━━━━━ DATA FOR PROCESSING ━━━━━

import Mathlib.RingTheory.RegularLocalRing.Defs
import Mathlib.RingTheory.Localization.AsSubring
import Mathlib.RingTheory.Localization.AtPrime.Basic
import Mathlib.RingTheory.Ideal.Height
import Mathlib.Algebra.CharP.Algebra
import Literature.NumberTheory.GaloisCohomology.KatoCohomologyPurity
import Literature.AlgebraicGeometry.Resolution.DivisorialPlace
import HarnessLib

/-!
# Gersten purity for the symbolic `H³_p`, transported to the pair presentation at `A_𝔮 ⊆ K`
# (crux `WildPurity.PurityTransfer`, line `birth`)

Stub `stub_gerstenTransport` of the lead's skeleton for crux stmt-ResolutionOfSingularities-17142
(route `ResolutionOfSingularities/WildPurity`, Kato valuative purity above a resolvable affine
model).  The composition `PurityTransfer_of` reduces the crux to GERSTEN PURITY at the local ring
`A_𝔮` of a regular affine chart `A ⊆ K` (`𝔮` the centre of the valuation ring): a class of
`H³_p(K)` which is `A_P`-integral at every height-one prime `P ⊆ 𝔮` is `A_𝔮`-integral.  The tree
holds this as the NAMED FACT `Literature.NumberTheory.GaloisCohomology.Shiho2007_purity`
(Gros–Suwa 1988, Shiho 2007 Thm. 4.1, symbolic form), stated for an abstract regular local ring `A`
of characteristic `p` with fraction field `K` and Kato's group `KatoCohomologySymbolic p K n`; this
file instantiates it (as the explicit hypothesis `hS`, never discharged here) at the regular local
ring `T := localizationIn K 𝔮 ⊆ K` (`= A_𝔮` realised inside `K`, Mathlib's
`Localization.subalgebra.ofField`) with `n = 2`, and moves the conclusion to the crux's pair
presentation `H3Pair p K` by `KatoCohomologySymbolic.mem_pairIntegral_iff`.

The instance plumbing: `T` is `IsLocalization.AtPrime T 𝔮`
(`Localization.subalgebra.isLocalization_ofField`), hence regular local by transport along
`IsLocalization.algEquiv 𝔮.primeCompl (Localization.AtPrime 𝔮) T` (`IsRegularLocalRing.of_ringEquiv`);
it is a domain with fraction field `K` (a subalgebra of the field `K = Frac A`); and
`char T = char K = char k = p` (`charP_of_injective_algebraMap`, `RingHom.charP`).  The height-one
primes `P'` of `T` contract to height-one primes `P = P' ∩ A ⊆ 𝔮` of `A`
(`IsLocalization.height_under`; a prime of `T` meeting the units `A ∖ 𝔮` would be `⊤`), and
`A_P ⊆ T_{P'}` inside `K` (`localizationIn_under_subset_localizationIn`: `x * s = a` with `s ∉ P`
reads `x * s = a` in `T` with `s ∉ P'`), so `A_P`-integrality gives `T_{P'}`-integrality
(`integralSymbols_mono`), which is what the named fact consumes.
-/

noncomputable section

-- single-problem summit: the doubled namespace component `ResolutionOfSingularities` is forced
set_option linter.dupNamespace false

open Literature.NumberTheory.GaloisCohomology
open Literature.NumberTheory.GaloisCohomology.KatoCohomologySymbolic

namespace Summit.ResolutionOfSingularities.ResolutionOfSingularities.Theorems.WildPurityPurityTransfer

/-- **`A_P ⊆ (A_𝔮)_{P'}` inside `K` for `P = P' ∩ A`.**  For a domain `B` with fraction field `K`,
a prime `𝔮` of `B`, `T := B_𝔮 ⊆ K` (`localizationIn K 𝔮`) and a prime `P'` of `T`, the local ring
of `B` at the contraction `P'.under B` is contained in the local ring of `T` at `P'` (both realised
inside `K`): if `x * s = a` with `a ∈ B`, `s ∈ B ∖ (P' ∩ B)`, then the same identity holds with
`a, s` read in `T`, and `s ∉ P'`. [folklore] -/
theorem localizationIn_under_subset_localizationIn {B : Type*} [CommRing B] [IsDomain B]
    {K : Type*} [Field K] [Algebra B K] [IsFractionRing B K] (𝔮 : Ideal B) [𝔮.IsPrime]
    (P' : Ideal (localizationIn K 𝔮)) [P'.IsPrime] :
    (localizationIn K (P'.under B) : Set K) ⊆ (localizationIn K P' : Set K) := by
  intro x hx
  obtain ⟨a, s, hs, h⟩ := (mem_localizationIn_iff (P'.under B) x).1 hx
  exact (mem_localizationIn_iff P' x).2
    ⟨algebraMap B (localizationIn K 𝔮) a, algebraMap B (localizationIn K 𝔮) s, hs, h⟩

/-- **Primes of `B_𝔮 ⊆ K` contract into `𝔮`.**  For `T := B_𝔮 ⊆ K` and a prime `P'` of `T`,
`P' ∩ B ⊆ 𝔮`: an element of `B ∖ 𝔮` becomes a unit in `T`, and a prime contains no unit.
[folklore] -/
theorem under_localizationIn_le {B : Type*} [CommRing B] [IsDomain B]
    {K : Type*} [Field K] [Algebra B K] [IsFractionRing B K] (𝔮 : Ideal B) [𝔮.IsPrime]
    (P' : Ideal (localizationIn K 𝔮)) [hP' : P'.IsPrime] : P'.under B ≤ 𝔮 := by
  intro x hx
  by_contra hx𝔮
  exact hP'.ne_top (P'.eq_top_of_isUnit_mem hx
    (IsLocalization.map_units (localizationIn K 𝔮) (⟨x, hx𝔮⟩ : 𝔮.primeCompl)))

/-- **STUB `stub_gerstenTransport` (crux `PurityTransfer`, line `birth`)** — the named fact
`Shiho2007_purity` (Gersten purity for Kato's `H^{n+1}_p` over regular local rings of
characteristic `p`: `⋂_{ht P = 1} Unr(A_P) ≤ Unr(A)`), transported to the crux's pair presentation
of `H³_p(K)` at the local ring `A_𝔮 ⊆ K` of an affine model: assuming `Shiho2007_purity.{0}`, for
`p` prime, `k` of characteristic `p`, `A ⊆ K` a `k`-subalgebra with `Frac A = K` and `𝔮` a prime of
`A` with `A_𝔮` regular, a class `α ∈ H³_p(K)` (`H3Pair p K`) that is `A_P`-integral
(`pairIntegral p ↑(A_P)`) for every height-one prime `P ⊆ 𝔮` is `A_𝔮`-integral.  Proof: apply the
fact to the regular local ring `T := A_𝔮 ⊆ K` (`IsLocalization.AtPrime T 𝔮`, regularity transported
from `Localization.AtPrime 𝔮`, `char T = p`, `Frac T = K`) with `n = 2`; its height-one primes `P'`
contract to height-one primes `P' ∩ A ⊆ 𝔮` (`IsLocalization.height_under`) with
`A_{P' ∩ A} ⊆ T_{P'}`, so the hypothesis feeds it (`integralSymbols_mono`), and
`mem_pairIntegral_iff` translates between `H3Pair p K` and `KatoCohomologySymbolic p K 2` on both
sides. [cite: Shiho2007, Thm. 4.1] -/
theorem stub_gerstenTransport (hS : Shiho2007_purity.{0}) (p : ℕ) (hp : p.Prime) (k K : Type)
    [Field k] [CharP k p] [Field K] [Algebra k K] (A : Subalgebra k K) [IsFractionRing A K]
    (𝔮 : Ideal A) [𝔮.IsPrime] (hreg : IsRegularLocalRing (Localization.AtPrime 𝔮))
    (α : H3Pair p K)
    (hα : ∀ (P : Ideal A) [P.IsPrime], P.height = 1 → P ≤ 𝔮 →
      α ∈ pairIntegral p (localizationIn K P : Set K)) :
    α ∈ pairIntegral p (localizationIn K 𝔮 : Set K) := by
  haveI : IsLocalization.AtPrime (localizationIn K 𝔮) 𝔮 :=
    Localization.subalgebra.isLocalization_ofField K 𝔮.primeCompl 𝔮.primeCompl_le_nonZeroDivisors
  haveI := hreg
  haveI : IsRegularLocalRing (localizationIn K 𝔮) :=
    IsRegularLocalRing.of_ringEquiv
      (IsLocalization.algEquiv 𝔮.primeCompl (Localization.AtPrime 𝔮)
        (localizationIn K 𝔮)).toRingEquiv
  haveI : CharP K p := charP_of_injective_algebraMap (algebraMap k K).injective p
  haveI : CharP (localizationIn K 𝔮) p :=
    (algebraMap (localizationIn K 𝔮) K).charP Subtype.val_injective p
  have h1 : heightOneIntegralSymbols p 2 (localizationIn K 𝔮) K ≤
      integralSymbols p 2 (Set.range (algebraMap (localizationIn K 𝔮) K)) :=
    hS p hp (localizationIn K 𝔮) K 2
  have hrange : Set.range (algebraMap (localizationIn K 𝔮) K) = (localizationIn K 𝔮 : Set K) :=
    Subtype.range_val
  rw [hrange] at h1
  refine (mem_pairIntegral_iff p _ α).2
    (h1 ((mem_heightOneIntegralSymbols_iff _).2 fun P' _ hP' => ?_))
  have hP1 : (P'.under A).height = 1 := by
    rw [IsLocalization.height_under 𝔮.primeCompl P']
    exact hP'
  exact integralSymbols_mono p (localizationIn_under_subset_localizationIn 𝔮 P')
    ((mem_pairIntegral_iff p _ α).1 (hα (P'.under A) hP1 (under_localizationIn_le 𝔮 P')))

end Summit.ResolutionOfSingularities.ResolutionOfSingularities.Theorems.WildPurityPurityTransfer

end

━━━━━

Every line above from the line with "# Gersten purity" to the line with "a resolvable affine", both included, must be reproduced exactly, and no other line may appear.

■ **OUTPUT FOR THIS TASK**
# Gersten purity for the symbolic `H³_p`, transported to the pair presentation at `A_𝔮 ⊆ K`
# (crux `WildPurity.PurityTransfer`, line `birth`)

Stub `stub_gerstenTransport` of the lead's skeleton for crux stmt-ResolutionOfSingularities-17142
(route `ResolutionOfSingularities/WildPurity`, Kato valuative purity above a resolvable affine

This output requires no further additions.